WHAT TO WORK ON
Every line in the entries that holds "Matrix" should be identified and copied.

---------- INPUT DATA

import Mathlib
import Literature.MathematicalPhysics.QuantumFieldTheory.Balaban1983to89.B12Decay510

/-!
# NODE O ∕ K0⁷ stub 2′ — round-2 crux-ideate SEAT 4 (provocation «transfer», residue ρ4 of PRINT-ROAD §3):
# «COERCIVITY ⇒ DECAY BY EXPONENTIAL CONJUGATION ON THE COVARIANT RESPONSE OBJECTS» — typed NODE sketch (D-0171)
# for the crux idea card `coercive-transfer-ct` on `stmt-QuantumFields-20541` (`Record13SepCoPHInhabited`).

Seat `cruxidea-stmt-QuantumFields-20541-4` g0 (planner; count-neutral; no registry writes besides the crux idea card).
HONEST LINE: nothing of Bałaban is asserted here; every declaration below is either an ABSTRACT finite-dimensional
linear-algebra statement (P2a, P2b, P3, P1s — Mathlib-level; v1.1: ALL FOUR KERNEL-PROVED in § Proofs at the end of this file:
`combesThomasAbs_holds`, `combesThomasRel_holds`, `unitarySchurInvariance_holds`, `coercivityStable_holds`) or a HYPOTHESIS SHAPE (P1, P4, OUT);
K0⁷ `stmt-QuantumFields-20541` is OPEN; NODE O is not inhabited; the Yang–Mills mass gap (Clay) is NOT proved by any of this.
This file has NO `sorry` and NO `theorem` about the record (the theorems are abstract linear algebra over `Matrix ι ι ℝ` ∕ unitary blocks).

DICTIONARY (transfer, explicit):  Dimock arXiv:1108.1335 (scalar φ⁴₃)  ↦  Bałaban [I] = CMP 109 ∕ [15] = CMP 102 ∕ B9 = CMP 99 (gauge, d = 4)
* response of the background to the block field: (48)–(50) p.7, `φ_k(Φ_k) = a_k G_k Q_kᵀ Φ_k` — LINEAR, kernel = scalar Green's function
    ↦ [I] (2.2)–(2.3) p.265 minimiser `V^{(k)} = M_k(U_{k+1})`, [15] Sect. G (182)–(188) pp.307–308: `δℋ_k(B)∕δB(c)` solves a LINEARISED
      equation, «has regularity and decay properties identical to the propagator H, or HQ» (p.307), Prop. 9 p.309 ∕ (190); B9 (3.129) p.421
      `H₁B = G₁Q*(QG₁Q*)⁻¹B`, (3.128) `G₁⁻¹ = Δ₁ + DRD* + Q*aQ` (tree: `B9Eq3112`, `B9Eq3152`, `B9SectDFP`, `B10Eq54QuadForm`).
* coercivity: App. D Lemma 29 (342)–(347) p.47 (block Poincaré + averaging mass + Neumann bracketing)
    ↦ B4 (1.13)–(1.20) p.573–574 `γ₀I ≤ Δ^{(k)}(Ω,A) + aL⁻²P(A) ≤ γ₁I`, B5 (CMP 95) positivity, B9 Sect. E positivity of Δ_k (3.156) — PRINT-STATED.
* decay from coercivity: Lemma 30 (349)–(359) pp.47–48, `D_q = e_{−q}[−Δ + μ̄_k + a_kQ_kᵀQ_k]_Ω e_q`, kinematic bound (351), `‖D_q⁻¹‖ ≤ 2c₀⁻¹`
    ↦ P2a∕P2b below VERBATIM on the gauge-fixed covariant forms: the weights `e^{μρ(x)}` are SCALAR per site∕bond and commute with the unitary
      parallel transporters, so the kinematic constant is BACKGROUND-INDEPENDENT (P3).  Print instead uses random-walk expansions
      (B4 (2.13) p.577 «Theorem ⇐ random walk representation», B6, B9 §3; quoted as such by Dimock for abelian gauge fields, arXiv:1712.10029 p.37).
* what does NOT transfer for free: (i) the flat VECTOR coercivity with axial∕Landau terms (B5; no scalar Poincaré inequality gives it) = P1 (INSTRUMENTABLE:
  Engine C level-0∕1 arrays); (ii) k-uniform SUP-regularity in d = 4 (Dimock L.31–33 use flat smoothness (373) in d = 3) = P4 (UNDECIDED).
-/

noncomputable section

namespace YM.NodeO.Seat4.CoerciveTransfer

open Matrix Finset Real
open scoped BigOperators
open Literature.MathematicalPhysics.QuantumFieldTheory.Balaban1983to89
open Literature.MathematicalPhysics.QuantumFieldTheory.Balaban1983to89.B12Decay510 (SiteGeometry)

/-! ## P2 — the LEVER (v1.1: PROVED, Mathlib-level): abstract Combes–Thomas ∕ exponential conjugation for coercive matrices -/

/-- Exponential conjugation `(E_{μρ} H E_{μρ}⁻¹)_{ij} = e^{μρ_i} H_{ij} e^{−μρ_j}` (Dimock (350) with a general 1-Lipschitz weight `ρ`
in place of `q·x`). [cite: arXiv:1108.1335, (350) p.47; CombesThomas1973 = CMP 34 (1973) 251–270] -/
def conjW {ι : Type*} (μ : ℝ) (ρ : ι → ℝ) (H : Matrix ι ι ℝ) : Matrix ι ι ℝ :=
  Matrix.of fun i j => Real.exp (μ * ρ i) * H i j * Real.exp (-(μ * ρ j))
/-!
# Route `KolyvaginDepthDoor`, crux `KolyvaginDepthSupply` (stmt-BirchSwinnertonDyer-21765) —
# THE COMPATIBLE SYSTEM OF KOLYVAGIN–HEEGNER DATA ON ALL SQUARE-FREE INERT LEVELS, PART 3:
# the system itself, UNCONDITIONAL, extending any given datum

Helper file (`--supports stmt-BirchSwinnertonDyer-21765 --as helper`); it closes nothing and BSD is
not proved by it.

The hF-free / twist-free doors and row kits of this route (`…KolyvaginDepthSupplyDoorOfSystem`,
`…DoorNoTwistOfPrint`, `…DepthTableRowKitNoTwist`) and the definition `KolyvaginDepthSupplySystem`
take as INPUT a system `d n : KolyvaginHeegnerData Dt β ι n` COMPATIBLE along the ring class tower
(binders `hσ`, `hS₁`, `hS₂`, `hemb`: McCallum's one system of choices, as required by the named fact
`McCallum1991.prop44_localOrder_kolyvaginClass_mul_eq`). This file PROVES that such a system exists
on every square-free level with inert prime factors (the levels `S(M)` of every `(E, p)` at once) and
that it can be chosen THROUGH any given datum `d₀` at one such level:

* `exists_kolyvaginHeegnerSystem_extending` — for `K` imaginary quadratic with `d_K < −4` and the
  Heegner hypothesis for `N`, a frame `(Dt, β, ι)` and a datum `d₀` at a square-free inert level `n₀`:
  a system `d n` (all square-free inert `n`) with `d n₀ = d₀`, compatible in `(σ, S, emb)` for EVERY
  pair `m ∣ n`.

Consequently the system binder of the doors is DISCHARGED and the bit `c_M(n₁) ≠ 0` may be read at ANY
datum of level `n₁` (sequel `…KolyvaginDepthSupplyDoorOfDatum`). Inputs, all theorems of the tree:
`phi_heegnerPointOfConductor_mem_range_map_ringClassField_holds` (`y(n) ∈ E(K[n])`, Gross §3 / Darmon
Thm. 3.6), `exists_generator_ringClassGalOver_holds` (`G_ℓ` cyclic), X11b's ring class tower
(`RingClassTowerRestriction`, `KolyvaginRingClassCardinality`), PARTS 1–2 of this series. Note on
currency: the existing doors quantify `d : ∀ n : ℕ, KolyvaginHeegnerData Dt β ι n` over ALL `n`
(including `n = 0` and levels meeting `N`, where no datum is known to exist); the system here lives
on the good levels only, which is all the descent uses.

THEOREMS ONLY (no definition, no named fact, no `sorry`), unconditional.

References: [GrossLMS1991] B. H. Gross, *Kolyvagin's work on modular elliptic curves*, LMS LNS 153
(1991), §3 (p. 238: "the point `x_n` is rational over `K_n`"; p. 239: "`G_n ≃ ∏ G_ℓ` … Let `σ_ℓ` be a
fixed generator of `G_ℓ`"), §4 ((4.1): "Let `S` be a set of coset representatives for `G_n` in
`𝒢_n`"); [McCallumLMS1991] W. G. McCallum, *Kolyvagin's work on Shafarevich–Tate groups*, ibid., §4
(one system `σ_l`, `S`, `K̄` behind `P_n`, `c_M(n)`, Prop. 4.4); [Darmon2004] Thm. 3.6.
-/

set_option linter.dupNamespace false

noncomputable section

open scoped Classical
open Field NumberField Module
open Literature.NumberTheory.EllipticCurves Literature.NumberTheory.EllipticCurves.RingClassField
open Literature.NumberTheory.EllipticCurves.ModularForms
open Literature.NumberTheory.QuadraticFields Literature.NumberTheory.QuadraticFields.RingClass
open Summit.BirchSwinnertonDyer.Rank1Residual.X11b.RingClassTower

namespace Summit.BirchSwinnertonDyer.BirchSwinnertonDyer.Theorems.KolyvaginDepthDoor

variable {K : Type} [Field K] [NumberField K]
import Mathlib
import Summits.KontsevichZagierPeriods.Zeta5Search.PalindromicWBound
import Summits.KontsevichZagierPeriods.Zeta5Search.PalindromicUBound
import Summits.KontsevichZagierPeriods.Zeta5Search.GHatMomentsProof
import HarnessLib

/-!
# ζ(5) search — census g13's PALINDROMIC CLASS BOUNDS `PalindromicClassBoundW/U` are THEOREMS by name (the corner `wLBpal, uLBpal ≥ 2` is empty)

Cell `pub-zeta5` (HONEST FRAMING: systematic search; no irrationality claim unless certified), typer seat generation 10.
Typer g9 proved `min(wLBpal,1) ≤ v_p(W)` and `min(uLBpal,1) ≤ v_p(U)` (`PalindromicWBound`, `PalindromicUBound`), i.e. census g13's conjectures
`PalindromicClassBoundW/U` (`Zeta5Search/PalindromicClassBounds.lean`) wherever the palindromic row bound is `≤ 1`.  The DEGREE COUNT
`Σ_{x<p} E_x = −(2d+5)` (`sum_classExp_val`, typer g10) closes the remaining corner: if `c·p < 2d+5` some class has `E_x ≤ −(c+1)`
(`exists_classExp_le_of_mul_lt`); with `c = 2` (the `W`-list is critical only for `p ≤ d+1`) resp. `c = 4` (`U`: `4p ≤ 2d+3`) that class is a
single-pole class (row `1`) or a multipole class of row `3 + E_x + bonus ≤ 1` resp. `5 + E_x + bonus ≤ 1`, so `wLBpal ≤ 1` and `uLBpal ≤ 1`
ALWAYS (`wLBpal_le_one`, `uLBpal_le_one`).  Hence `palindromicClassBoundW_holds`, `palindromicClassBoundU_holds`.
`p`-adic valuations of rational numbers; nothing here bears on irrationality.
-/

noncomputable section

open Finset

namespace Summit.KontsevichZagierPeriods.Zeta5Search.ClusterValuation

open Summit.KontsevichZagierPeriods.Zeta5Search.DualSeries (InBox)
open Summit.KontsevichZagierPeriods.Zeta5Search.WedgeDictionary (coeffU coeffW dOf)
open Summit.KontsevichZagierPeriods.Zeta5Search.CasoratianValuation (InPolytope)

variable {p : ℕ} [hp : Fact p.Prime]

/-- **Pigeonhole on the degree count**: if `c·p < 2d + 5` then some class has exponent `≤ −(c+1)` (since `Σ_{x<p} E_x = −(2d+5)`). -/
theorem exists_classExp_le_of_mul_lt (b : ℕ → ℤ) (hb : InPolytope b) (hp5 : 5 ≤ p) (c : ℕ)
    (h : (c : ℤ) * p < 2 * dOf b + 5) : ∃ x, x < p ∧ classExp b p x ≤ -(c : ℤ) - 1 := by
  by_contra hne
  push Not at hne
  have hsum := sum_classExp_val b hp5 hb.1.1 (fun j hj => ⟨(hb.1.2 j hj).1, hb.2.1 j hj⟩)
  have hge : ∑ _w : ZMod p, (-(c : ℤ)) ≤ ∑ w : ZMod p, classExp b p w.val :=
    sum_le_sum fun w _ => by have := hne w.val (ZMod.val_lt w); omega
  rw [sum_const, card_univ, ZMod.card, nsmul_eq_mul, hsum] at hge
  nlinarith

omit hp in
/-- A pole-free class has `E_x ≥ 0`. -/
theorem classExp_nonneg_of_noPole (b : ℕ → ℤ) {x : ℕ} (h0 : classPoleCount b p x = 0) :
    0 ≤ classExp b p x := by
  have hnn : 0 ≤ ∑ s ∈ classSet b p x, netExp b s := sum_nonneg fun s hs => netExp_nonneg_of_noPole b h0 hs
  unfold classExp
  split_ifs <;> omega

omit hp in
/-- A single-pole class bounds `wLBpal` by `1`. -/
theorem wLBpal_le_one_of_single (b : ℕ → ℤ) {x : ℕ} (hx : x < p) (h1 : classPoleCount b p x = 1) : wLBpal b p ≤ 1 := by
  unfold wLBpal
  refine getD_min_le (List.mem_append.2 (Or.inl ?_))
  unfold classRowListPal
  exact List.mem_filterMap.2 ⟨x, List.mem_range.2 hx, by rw [if_pos h1]⟩

omit hp in
/-- A single-pole class bounds `uLBpal` by `1`. -/
theorem uLBpal_le_one_of_single (b : ℕ → ℤ) {x : ℕ} (hx : x < p) (h1 : classPoleCount b p x = 1) : uLBpal b p ≤ 1 := by
  unfold uLBpal
  refine getD_min_le (List.mem_append.2 (Or.inl ?_))
  unfold classRowListPal
  exact List.mem_filterMap.2 ⟨x, List.mem_range.2 hx, by rw [if_pos h1]⟩

omit hp in
/-- The multipole row `classBound b p x s` is at most `s + E_x + 1`. -/
theorem classBound_le (b : ℕ → ℤ) {x : ℕ} (s : ℕ) (hmulti : 2 ≤ classPoleCount b p x) :
    classBound b p x s ≤ (s : ℤ) + classExp b p x + 1 := by
  unfold classBound
  rw [if_pos hmulti]
  split_ifs <;> omega

/-- **`wLBpal ≤ 1` always** (in the polytope, `p ≥ 5` prime). -/
theorem wLBpal_le_one (b : ℕ → ℤ) (hb : InPolytope b) (hp5 : 5 ≤ p) : wLBpal b p ≤ 1 := by
  by_cases hpd : dOf b + 1 < (p : ℤ)
  · exact (wLBpal_le_zero_of_lt b hpd).trans zero_le_one
  · obtain ⟨x, hx, hE⟩ := exists_classExp_le_of_mul_lt b hb hp5 2 (by push_cast; omega)
    rcases Nat.lt_trichotomy (classPoleCount b p x) 1 with h0 | h1 | h2
    · have := classExp_nonneg_of_noPole b (by omega : classPoleCount b p x = 0); omega
    · exact wLBpal_le_one_of_single b hx h1
    · exact (wLBpal_le_classBound b hx (by omega)).trans (by have := classBound_le b 3 (by omega : 2 ≤ classPoleCount b p x); omega)

/-- **`uLBpal ≤ 1` always** (in the polytope, `p ≥ 5` prime). -/
theorem uLBpal_le_one (b : ℕ → ℤ) (hb : InPolytope b) (hp5 : 5 ≤ p) : uLBpal b p ≤ 1 := by
  by_cases hpd : 2 * dOf b + 3 < 4 * (p : ℤ)
  · exact (uLBpal_le_zero_of_lt b hpd).trans zero_le_one
  · obtain ⟨x, hx, hE⟩ := exists_classExp_le_of_mul_lt b hb hp5 4 (by push_cast; omega)
    rcases Nat.lt_trichotomy (classPoleCount b p x) 1 with h0 | h1 | h2
    · have := classExp_nonneg_of_noPole b (by omega : classPoleCount b p x = 0); omega
    · exact uLBpal_le_one_of_single b hx h1
    · exact (uLBpal_le_classBound b hx (by omega)).trans (by have := classBound_le b 5 (by omega : 2 ≤ classPoleCount b p x); omega)

/-- **`PalindromicClassBoundW` is a theorem** (census g13): `wLBpal(b,p) ≤ v_p(W(b))` in the window. -/
theorem palindromicClassBoundW_holds : PalindromicClassBoundW := by
  intro b p hb hprime hp5 hwin hW
  haveI : Fact p.Prime := ⟨hprime⟩
  exact wLBpal_le_padicValRat_coeffW_of_le_one b hb hp5 hwin hW (wLBpal_le_one b hb hp5)

/-- **`PalindromicClassBoundU` is a theorem** (census g13): `uLBpal(b,p) ≤ v_p(U(b))` in the window. -/
theorem palindromicClassBoundU_holds : PalindromicClassBoundU := by
  intro b p hb hprime hp5 hwin hU
  haveI : Fact p.Prime := ⟨hprime⟩
  have h := min_uLBpal_one_le_padicValRat_coeffU b hb hp5 hwin hU
  rwa [min_eq_left (uLBpal_le_one b hb hp5)] at h

end Summit.KontsevichZagierPeriods.Zeta5Search.ClusterValuation

end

--------------------

TASK SOLUTION
This file has NO `sorry` and NO `theorem` about the record (the theorems are abstract linear algebra over `Matrix ι ι ℝ` ∕ unitary blocks).
open Matrix Finset Real
def conjW {ι : Type*} (μ : ℝ) (ρ : ι → ℝ) (H : Matrix ι ι ℝ) : Matrix ι ι ℝ :=
  Matrix.of fun i j => Real.exp (μ * ρ i) * H i j * Real.exp (-(μ * ρ j))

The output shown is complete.